Stored data
import Summits.MatrixMultiplication.MatrixMultiplication.Theorems.FarEdgeDescentSymmetricCoverCore
import HarnessLib

/-!
# The symmetric cover: one helper copy cashes every transpose of `𝔖₂(1)^{⊠2}`
# (`⟨2⟩ ⊠ C₁^{⊠2} ≥ ⟨2,2,2⟩^{⊠2}`, the first amortisation theorem for the twisted star)

Route `FarEdgeDescent` (decomposition cell `decomp-mm`, lens 2 «structural dichotomy: special vs
generic», gen 30), support for the aside `SubLogRate` (stmt-MatrixMultiplication-25371); written for
the question left open by Kernels II/IV of this lineage (`twistedStar_pow_incomparable`,
`coupling₁_pow_incomparable`: in NO Kronecker power is `⟨n,n,2L⟩^{⊠N}` a degeneration of
`𝔖_n(L)^{⊠N}` — so how many helper copies does the transpose cost?) and for the sister lens 4
(`Theses/OutsiderSandwich.lean`, stub «`⟨B⟩ ⊠ C₁^{⊠N} ⊵ ⟨2,2,2⟩^{⊠N}` with `B ≤ 2^{εN}`»; census
rows I54/I59 had `B(2) = 2` by an exact linear solve over `ℚ`).

The twisted star `𝔖_n(L)` is the tensor of `(X; Y, Y') ↦ (XY, XᵀY')` (`twistedStar`); lens 4's
coupled Coppersmith–Winograd block `C₁` is `𝔖₂(1)` with rotated legs (`FarEdgeDescentCouplingBridge`).
The dichotomy of this file is between the SPECIAL fibre of the `x`-slot and its GENERIC complement:

* **Special fibre (all `n, L`).**  For any swap-invariant quotient `u` of the index set of `X`
  (`u (i,j) = u (j,i)`), substituting `x_{ij} := s_{u(i,j)}` makes BOTH leaves of `𝔖_n(L)` read the
  same symmetric-type matrix: `𝔖_n(L) ≥ symStar n L u` (`twistedStar_restrictsTo_symStar`), the
  tensor of `(S; Y, Y') ↦ (SY, SY')` — on the twist-fixed quotient the twist is invisible, in every
  Kronecker power (restriction is multiplicative).
* **Generic complement (`n = 2`, second power).**  `K^{4×4} = 𝐒 + P·𝐒`, where
  `𝐒 = Sym₂ ⊗ Sym₂` (the `9`-dimensional fixed space of both partial transposes: symmetric `4×4`
  matrices with `M₁₄ = M₂₃`) and `P` is the permutation of the rows `(i,i') ↦ (i', i+1)` (the
  `4`-cycle `00 → 01 → 11 → 10`); the decomposition `M = S₁(M) + P·S₂(M)` has an explicit integer
  certificate (`coefOne`, `coefTwo`, checked by `decide` in `cover_identity`).  No product translate
  `(g₁ ⊗ g₂)·𝐒·(h₁ ⊗ h₂)` can replace `P` (its image in `K^{4×4}/𝐒 ≅ K⁷` has dimension `≤ 5`), so
  the covering translate is necessarily entangled across the two Kronecker factors.

Part 1 (`FarEdgeDescentSymmetricCoverCore`, same namespace) proves the special fibre
`twistedStar_restrictsTo_symStar`, the certificate `cover_identity` and the generic cover
`ssMatMul_cover` (`(𝐒-matrix × K^{4×C}) ⊕ (𝐒-matrix × K^{4×C}) ≥ ⟨4,4,C⟩`).  This part assembles
(all sorry-free, over every commutative ring unless stated):

* `matMul444_le_two_twistedStarSq` — `⟨4,4,4⟩ ≤ (𝔖₂(1) ⊠ 𝔖₂(1)) ⊕ (𝔖₂(1) ⊠ 𝔖₂(1))`;
* `matMulSq_le_unitTwo_twistedStarSq` — `⟨2⟩ ⊠ 𝔖₂(1)^{⊠2} ≥ ⟨2,2,2⟩^{⊠2}`;
* `matMulSq_le_unitTwo_coupling₁Sq` (over `ℂ`) — `⟨2⟩ ⊠ C₁^{⊠2} ≥ ⟨2,2,2⟩^{⊠2}`, and with Kernel II
  `exchangeRate_two`: one copy of `C₁^{⊠2}` does not even DEGENERATE to `⟨2,2,2⟩^{⊠2}`, two copies
  RESTRICT to it — the helper count at `N = 2` is exactly `2 = B(1)` (`B(1) = 2` is the sandwich
  `⟨n,n,2L⟩ ≤ 𝔖 ⊕ 𝔖` with Kernel II), i.e. the second matrix product's transposes are cashed for free
  and the exchange rate is strictly submultiplicative (`B(2) = 2 < B(1)² = 4`).

For `n ≥ 3` two translates of `Sym_n ⊗ Sym_n` cannot cover `K^{n²×n²}` (`2·(n(n+1)/2)² < n⁴`), so the
two-copy phenomenon at `N = 2` is proved here for `n = 2` only; the general helper count is open.

## References

* D. Coppersmith, S. Winograd, *Matrix multiplication via arithmetic progressions*, J. Symb. Comp. 9
  (1990), §7 (the coupled blocks of `CW^{⊗2}`). [CoppersmithWinograd1990]
* M. Bläser, *Fast Matrix Multiplication*, Theory of Computing Graduate Surveys 5 (2013), Def. 7.2
  (restrictions by substitution), Lemma 5.5, §5 (the tensor `⟨k,m,n⟩`). [Blaser2013]
* P. Bürgisser, M. Clausen, M. A. Shokrollahi, *Algebraic Complexity Theory* (1997), (14.28),
  (15.19)–(15.25) (restriction preorder, direct sums, Kronecker products). [BurgisserClausenShokrollahi1997]
* M. Christandl, P. Vrana, J. Zuiddam, *Universal points in the asymptotic spectrum of tensors*,
  J. AMS 36 (2023), §1.1–1.2. [ChristandlVranaZuiddam2023]
-/

noncomputable section

open scoped BigOperators

set_option linter.dupNamespace false
namespace Summit.MatrixMultiplication.MatrixMultiplication.Theorems.FarEdgeDescentSymmetricCover

open Literature.Computability.AlgebraicComplexity
  Summit.MatrixMultiplication.MatrixMultiplication.Theorems.FarEdgeDescentTwistedStar
  Summit.MatrixMultiplication.MatrixMultiplication.Theorems.FarEdgeDescentCouplingBridge
  Summit.MatrixMultiplication.MatrixMultiplication.Theorems.OutsiderSandwichCoupling
  Summit.MatrixMultiplication.MatrixMultiplication.Theorems.OutsiderSandwichBlockNormalForm

universe u

/-! ## 3 (continued). From the twisted star to the `𝐒`-matrix product (`n = 2`, `L = 1`) -/

section Cover

variable {K : Type u} [CommRing K]

/-- Leg encoder: leaf bit `χ` (`0 = ` coherent leaf `Y`, `1 = ` twisted leaf `Y'`) and row bit
`i` give the slot index of `𝔖₂(1)`. [folklore] -/
def leafIdx (χ i : Fin 2) : (Fin 2 × Fin 1) ⊕ (Fin 2 × Fin 1) :=
  if χ = 0 then Sum.inl (i, 0) else Sum.inr (i, 0)

/-- Leg encoder for the Kronecker square: `a = (r, ν)` with row bits `r = (i,i')` and leaf bits
`ν = (χ₁, χ₂)` (the four leaves of `𝔖₂(1)^{⊠2}` are the four columns of `Y ∈ K^{4×4}`). [folklore] -/
def enc (a : Row × Row) : ((Fin 2 × Fin 1) ⊕ (Fin 2 × Fin 1)) × ((Fin 2 × Fin 1) ⊕ (Fin 2 × Fin 1)) :=
  (leafIdx a.2.1 a.1.1, leafIdx a.2.2 a.1.2)

/-- `symStar 2 1 wt` along the leg encoder. [folklore] -/
theorem symStar_leafIdx (χ χ' i j : Fin 2) (q : Fin 3) :
    symStar K 2 1 wt (leafIdx χ i) q (leafIdx χ' j) = if χ = χ' ∧ wt (i, j) = q then 1 else 0 := by
  fin_cases χ <;> fin_cases χ' <;> simp [leafIdx]

/-- **`𝔖₂(1) ⊠ 𝔖₂(1) ≥ 𝐒 × K^{4×4}`**: the Kronecker square of the special fibre
(`twistedStar_restrictsTo_symStar` with `u = wt`, squared) is the product of an `𝐒`-matrix with a
`4 × 4` matrix whose columns are the four leaves. [cite: BurgisserClausenShokrollahi1997, (14.28)] -/
theorem twistedStarSq_restrictsTo_ssMatMul :
    TensorRestrictsTo (kroneckerTensor (twistedStar K 2 1) (twistedStar K 2 1)) (ssMatMul K Row) := by
  have hS : TensorRestrictsTo (twistedStar K 2 1) (symStar K 2 1 wt) :=
    twistedStar_restrictsTo_symStar 2 1 wt wt_symm
  have e : ssMatMul K Row = fun a p c =>
      kroneckerTensor (symStar K 2 1 wt) (symStar K 2 1 wt) (enc a) (id p) (enc c) := by
    funext a p c
    obtain ⟨⟨i, i'⟩, ⟨χ₁, χ₂⟩⟩ := a
    obtain ⟨⟨j, j'⟩, ⟨χ₁', χ₂'⟩⟩ := c
    obtain ⟨p₁, p₂⟩ := p
    simp only [kroneckerTensor_apply, enc, id, symStar_leafIdx, ssMatMul, ssCoord, Prod.mk.injEq,
      ite_zero_mul_ite_zero, mul_one]
    exact ite_one_zero_congr (by tauto)
  rw [e]
  exact (hS.kronecker hS).trans (tensorRestrictsTo_precomp _ _ _ _)

/-- **`⟨4,4,4⟩ ≤ (𝔖₂(1) ⊠ 𝔖₂(1)) ⊕ (𝔖₂(1) ⊠ 𝔖₂(1))`** in bit-pair coordinates.
[cite: BurgisserClausenShokrollahi1997, (14.28)] -/
theorem rowMatMul_le_two_twistedStarSq :
    TensorRestrictsTo (directSumTensor (kroneckerTensor (twistedStar K 2 1) (twistedStar K 2 1))
      (kroneckerTensor (twistedStar K 2 1) (twistedStar K 2 1))) (rowMatMul K Row) :=
  (twistedStarSq_restrictsTo_ssMatMul.directSum twistedStarSq_restrictsTo_ssMatMul).trans
    (ssMatMul_cover Row)

/-! ### Official formats of the target -/

/-- `⟨4,4,4⟩` in bit-pair coordinates restricts to `matMulTensor K 4 4 4` (relabelling along
`Fin 4 ≃ Fin 2 × Fin 2`). [cite: Blaser2013, Lemma 5.5] -/
theorem rowMatMul_restrictsTo_matMul444 : TensorRestrictsTo (rowMatMul K Row) (matMulTensor K 4 4 4) := by
  -- landed-duplicate guard (lander): the folklore unfolding lemma as a local hypothesis, `rfl`
  have mm : ∀ (a b c : Fin 4 × Fin 4),
      matMulTensor K 4 4 4 a b c = if a.1 = b.1 ∧ b.2 = c.1 ∧ a.2 = c.2 then 1 else 0 :=
    fun _ _ _ => rfl
  let φ : Fin 4 → Fin 2 × Fin 2 := (finProdFinEquiv : Fin 2 × Fin 2 ≃ Fin 4).symm
  have hφ : Function.Injective φ := Equiv.injective _
  have e : matMulTensor K 4 4 4 = fun a b c =>
      rowMatMul K Row (φ a.1, φ a.2) (φ b.1, φ b.2) (φ c.1, φ c.2) := by
    funext a b c
    simp only [mm, rowMatMul, hφ.eq_iff]
  rw [e]
  exact tensorRestrictsTo_precomp _ _ _ _

/-- `⟨4,4,4⟩` in bit-pair coordinates restricts to `⟨2,2,2⟩^{⊠2}`. [cite: ChristandlVranaZuiddam2023, §1.1] -/
theorem rowMatMul_restrictsTo_matMulPow :
    TensorRestrictsTo (rowMatMul K Row) (kroneckerPow (matMulTensor K 2 2 2) 2) := by
  -- landed-duplicate guard (lander): the folklore unfolding lemma as a local hypothesis, `rfl`
  have mm : ∀ (a b c : Fin 2 × Fin 2),
      matMulTensor K 2 2 2 a b c = if a.1 = b.1 ∧ b.2 = c.1 ∧ a.2 = c.2 then 1 else 0 :=
    fun _ _ _ => rfl
  have e : kroneckerPow (matMulTensor K 2 2 2) 2 = fun a b c =>
      rowMatMul K Row (((a 0).1, (a 1).1), ((a 0).2, (a 1).2))
        (((b 0).1, (b 1).1), ((b 0).2, (b 1).2)) (((c 0).1, (c 1).1), ((c 0).2, (c 1).2)) := by
    funext a b c
    simp only [kroneckerPow_apply, Fin.prod_univ_two, mm, rowMatMul, Prod.mk.injEq,
      ite_zero_mul_ite_zero, mul_one]
    exact ite_one_zero_congr (by tauto)
  rw [e]
  exact tensorRestrictsTo_precomp _ _ _ _

/-- `⟨4,4,4⟩` in bit-pair coordinates restricts to `⟨2,2,2⟩ ⊠ ⟨2,2,2⟩`. [cite: ChristandlVranaZuiddam2023, §1.1] -/
theorem rowMatMul_restrictsTo_matMul_kronecker :
    TensorRestrictsTo (rowMatMul K Row)
      (kroneckerTensor (matMulTensor K 2 2 2) (matMulTensor K 2 2 2)) := by
  -- landed-duplicate guard (lander): the folklore unfolding lemma as a local hypothesis, `rfl`
  have mm : ∀ (a b c : Fin 2 × Fin 2),
      matMulTensor K 2 2 2 a b c = if a.1 = b.1 ∧ b.2 = c.1 ∧ a.2 = c.2 then 1 else 0 :=
    fun _ _ _ => rfl
  have e : kroneckerTensor (matMulTensor K 2 2 2) (matMulTensor K 2 2 2) = fun a b c =>
      rowMatMul K Row ((a.1.1, a.2.1), (a.1.2, a.2.2)) ((b.1.1, b.2.1), (b.1.2, b.2.2))
        ((c.1.1, c.2.1), (c.1.2, c.2.2)) := by
    funext a b c
    simp only [kroneckerTensor_apply, mm, rowMatMul, Prod.mk.injEq, ite_zero_mul_ite_zero, mul_one]
    exact ite_one_zero_congr (by tauto)
  rw [e]
  exact tensorRestrictsTo_precomp _ _ _ _

/-! ### Headline statements -/

/-- **`⟨4,4,4⟩ ≤ (𝔖₂(1) ⊠ 𝔖₂(1)) ⊕ (𝔖₂(1) ⊠ 𝔖₂(1))`** over every commutative ring: two copies of
the Kronecker square of the twisted star restrict to the full `4 × 4` matrix product — the second
copy pays for ALL FOUR partial transposes of the first. [cite: BurgisserClausenShokrollahi1997, (14.28)] -/
theorem matMul444_le_two_twistedStarSq :
    TensorRestrictsTo (directSumTensor (kroneckerTensor (twistedStar K 2 1) (twistedStar K 2 1))
      (kroneckerTensor (twistedStar K 2 1) (twistedStar K 2 1))) (matMulTensor K 4 4 4) :=
  rowMatMul_le_two_twistedStarSq.trans rowMatMul_restrictsTo_matMul444

/-- **`⟨2⟩ ⊠ 𝔖₂(1)^{⊠2} ≥ ⟨2,2,2⟩^{⊠2}`** (helper count `2` at the second Kronecker power).
[cite: ChristandlVranaZuiddam2023, §1.1] -/
theorem matMulSq_le_unitTwo_twistedStarSq :
    TensorRestrictsTo (kroneckerTensor (unitTensor K 2) (kroneckerPow (twistedStar K 2 1) 2))
      (kroneckerPow (matMulTensor K 2 2 2) 2) :=
  ((((TensorRestrictsTo.refl (unitTensor K 2)).kronecker
      (kroneckerPow_two_restrictsTo_kronecker (twistedStar K 2 1))).trans
      (unitTwo_kronecker_restrictsTo_directSum_self _)).trans rowMatMul_le_two_twistedStarSq).trans
    rowMatMul_restrictsTo_matMulPow

end Cover

/-! ## 4. Over `ℂ`, for lens 4's coupled block `C₁ = 𝔖₂(1)` (rotated legs) -/

section Complex

/-- `rotate ⟨n⟩ = ⟨n⟩`. [folklore] -/
private theorem rotate_unitTensor (n : ℕ) : rotate (unitTensor ℂ n) = unitTensor ℂ n := by
  funext i j k
  simp only [rotate_apply, unitTensor_apply]
  exact if_congr (by constructor <;> rintro ⟨rfl, rfl⟩ <;> exact ⟨rfl, rfl⟩) rfl rfl

/-- **`⟨2⟩ ⊠ C₁^{⊠2} ≥ ⟨2,2,2⟩^{⊠2}` over `ℂ`**: two copies of the Kronecker square of lens 4's
coupled Coppersmith–Winograd block restrict to the Kronecker square of `⟨2,2,2⟩` (census rows
I54/I59, `B(2) = 2`, kernel-grade).  Transport of `matMulSq_le_unitTwo_twistedStarSq` along the
rotation bridge `C₁ ≥ rotate 𝔖₂(1)` and the cyclic symmetry of `⟨2,2,2⟩`.
[cite: Blaser2013, Lemma 5.5] -/
theorem matMulSq_le_unitTwo_coupling₁Sq :
    TensorRestrictsTo (kroneckerTensor (unitTensor ℂ 2) (kroneckerPow coupling₁ 2))
      (kroneckerPow (matMulTensor ℂ 2 2 2) 2) := by
  have hB : TensorRestrictsTo
      (kroneckerTensor (rotate (unitTensor ℂ 2)) (kroneckerPow (rotate (twistedStar ℂ 2 1)) 2))
      (kroneckerPow (rotate (matMulTensor ℂ 2 2 2)) 2) :=
    (matMulSq_le_unitTwo_twistedStarSq (K := ℂ)).rotate
  have h₁ : TensorRestrictsTo (kroneckerTensor (unitTensor ℂ 2) (kroneckerPow coupling₁ 2))
      (kroneckerTensor (rotate (unitTensor ℂ 2)) (kroneckerPow (rotate (twistedStar ℂ 2 1)) 2)) := by
    rw [rotate_unitTensor]
    exact (TensorRestrictsTo.refl _).kronecker (coupling₁_restrictsTo_rotate_twistedStar.kroneckerPow 2)
  have h₂ : TensorRestrictsTo (kroneckerPow (rotate (matMulTensor ℂ 2 2 2)) 2)
      (kroneckerPow (matMulTensor ℂ 2 2 2) 2) :=
    (tensorRestrictsTo_rotate_matMulTensor ℂ 2 2 2).kroneckerPow 2
  exact (h₁.trans hB).trans h₂

/-- The same as a degeneration (the shape of lens 4's asymptotic-restriction stub
«`⟨B⟩ ⊠ C₁^{⊠N} ⊵ ⟨2,2,2⟩^{⊠N}`» at `N = 2` with `B = 2`). [cite: BurgisserClausenShokrollahi1997, (15.25)] -/
theorem matMulSq_degenerationOf_unitTwo_coupling₁Sq :
    AlgDegeneratesTo (kroneckerTensor (unitTensor ℂ 2) (kroneckerPow coupling₁ 2))
      (kroneckerPow (matMulTensor ℂ 2 2 2) 2) :=
  matMulSq_le_unitTwo_coupling₁Sq.algDegeneratesTo

/-- **The helper count at `N = 2` is exactly `2`.**  One copy of `C₁^{⊠2}` does not even degenerate
to `⟨2,2,2⟩^{⊠2}` (Kernel II of this lineage through the rotation bridge,
`coupling₁_pow_not_algDegeneratesTo_matMul_pow`), while two copies restrict to it: the exchange
rate of lens 4's block against `⟨2,2,2⟩` is strictly submultiplicative (`B(2) = 2 = B(1) < B(1)²`).
[cite: Blaser2013, Thm. 6.3] -/
theorem exchangeRate_two :
    ¬ AlgDegeneratesTo (kroneckerPow coupling₁ 2) (kroneckerPow (matMulTensor ℂ 2 2 2) 2) ∧
      TensorRestrictsTo (kroneckerTensor (unitTensor ℂ 2) (kroneckerPow coupling₁ 2))
        (kroneckerPow (matMulTensor ℂ 2 2 2) 2) :=
  ⟨coupling₁_pow_not_algDegeneratesTo_matMul_pow 2 (by norm_num), matMulSq_le_unitTwo_coupling₁Sq⟩

end Complex

end Summit.MatrixMultiplication.MatrixMultiplication.Theorems.FarEdgeDescentSymmetricCover

end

* [REQUIRED ACTION]
Will you return exactly the lines above from the one with "TensorRestrictsTo (kroneckerTensor (twistedStar" down to the one with "4 ≃ Fin 2 ×", counting both as part of the range?

* [RESULT BELOW]
    TensorRestrictsTo (kroneckerTensor (twistedStar K 2 1) (twistedStar K 2 1)) (ssMatMul K Row) := by
  have hS : TensorRestrictsTo (twistedStar K 2 1) (symStar K 2 1 wt) :=
    twistedStar_restrictsTo_symStar 2 1 wt wt_symm
  have e : ssMatMul K Row = fun a p c =>
      kroneckerTensor (symStar K 2 1 wt) (symStar K 2 1 wt) (enc a) (id p) (enc c) := by
    funext a p c
    obtain ⟨⟨i, i'⟩, ⟨χ₁, χ₂⟩⟩ := a
    obtain ⟨⟨j, j'⟩, ⟨χ₁', χ₂'⟩⟩ := c
    obtain ⟨p₁, p₂⟩ := p
    simp only [kroneckerTensor_apply, enc, id, symStar_leafIdx, ssMatMul, ssCoord, Prod.mk.injEq,
      ite_zero_mul_ite_zero, mul_one]
    exact ite_one_zero_congr (by tauto)
  rw [e]
  exact (hS.kronecker hS).trans (tensorRestrictsTo_precomp _ _ _ _)

/-- **`⟨4,4,4⟩ ≤ (𝔖₂(1) ⊠ 𝔖₂(1)) ⊕ (𝔖₂(1) ⊠ 𝔖₂(1))`** in bit-pair coordinates.
[cite: BurgisserClausenShokrollahi1997, (14.28)] -/
theorem rowMatMul_le_two_twistedStarSq :
    TensorRestrictsTo (directSumTensor (kroneckerTensor (twistedStar K 2 1) (twistedStar K 2 1))
      (kroneckerTensor (twistedStar K 2 1) (twistedStar K 2 1))) (rowMatMul K Row) :=
  (twistedStarSq_restrictsTo_ssMatMul.directSum twistedStarSq_restrictsTo_ssMatMul).trans
    (ssMatMul_cover Row)

/-! ### Official formats of the target -/

/-- `⟨4,4,4⟩` in bit-pair coordinates restricts to `matMulTensor K 4 4 4` (relabelling along
`Fin 4 ≃ Fin 2 × Fin 2`). [cite: Blaser2013, Lemma 5.5] -/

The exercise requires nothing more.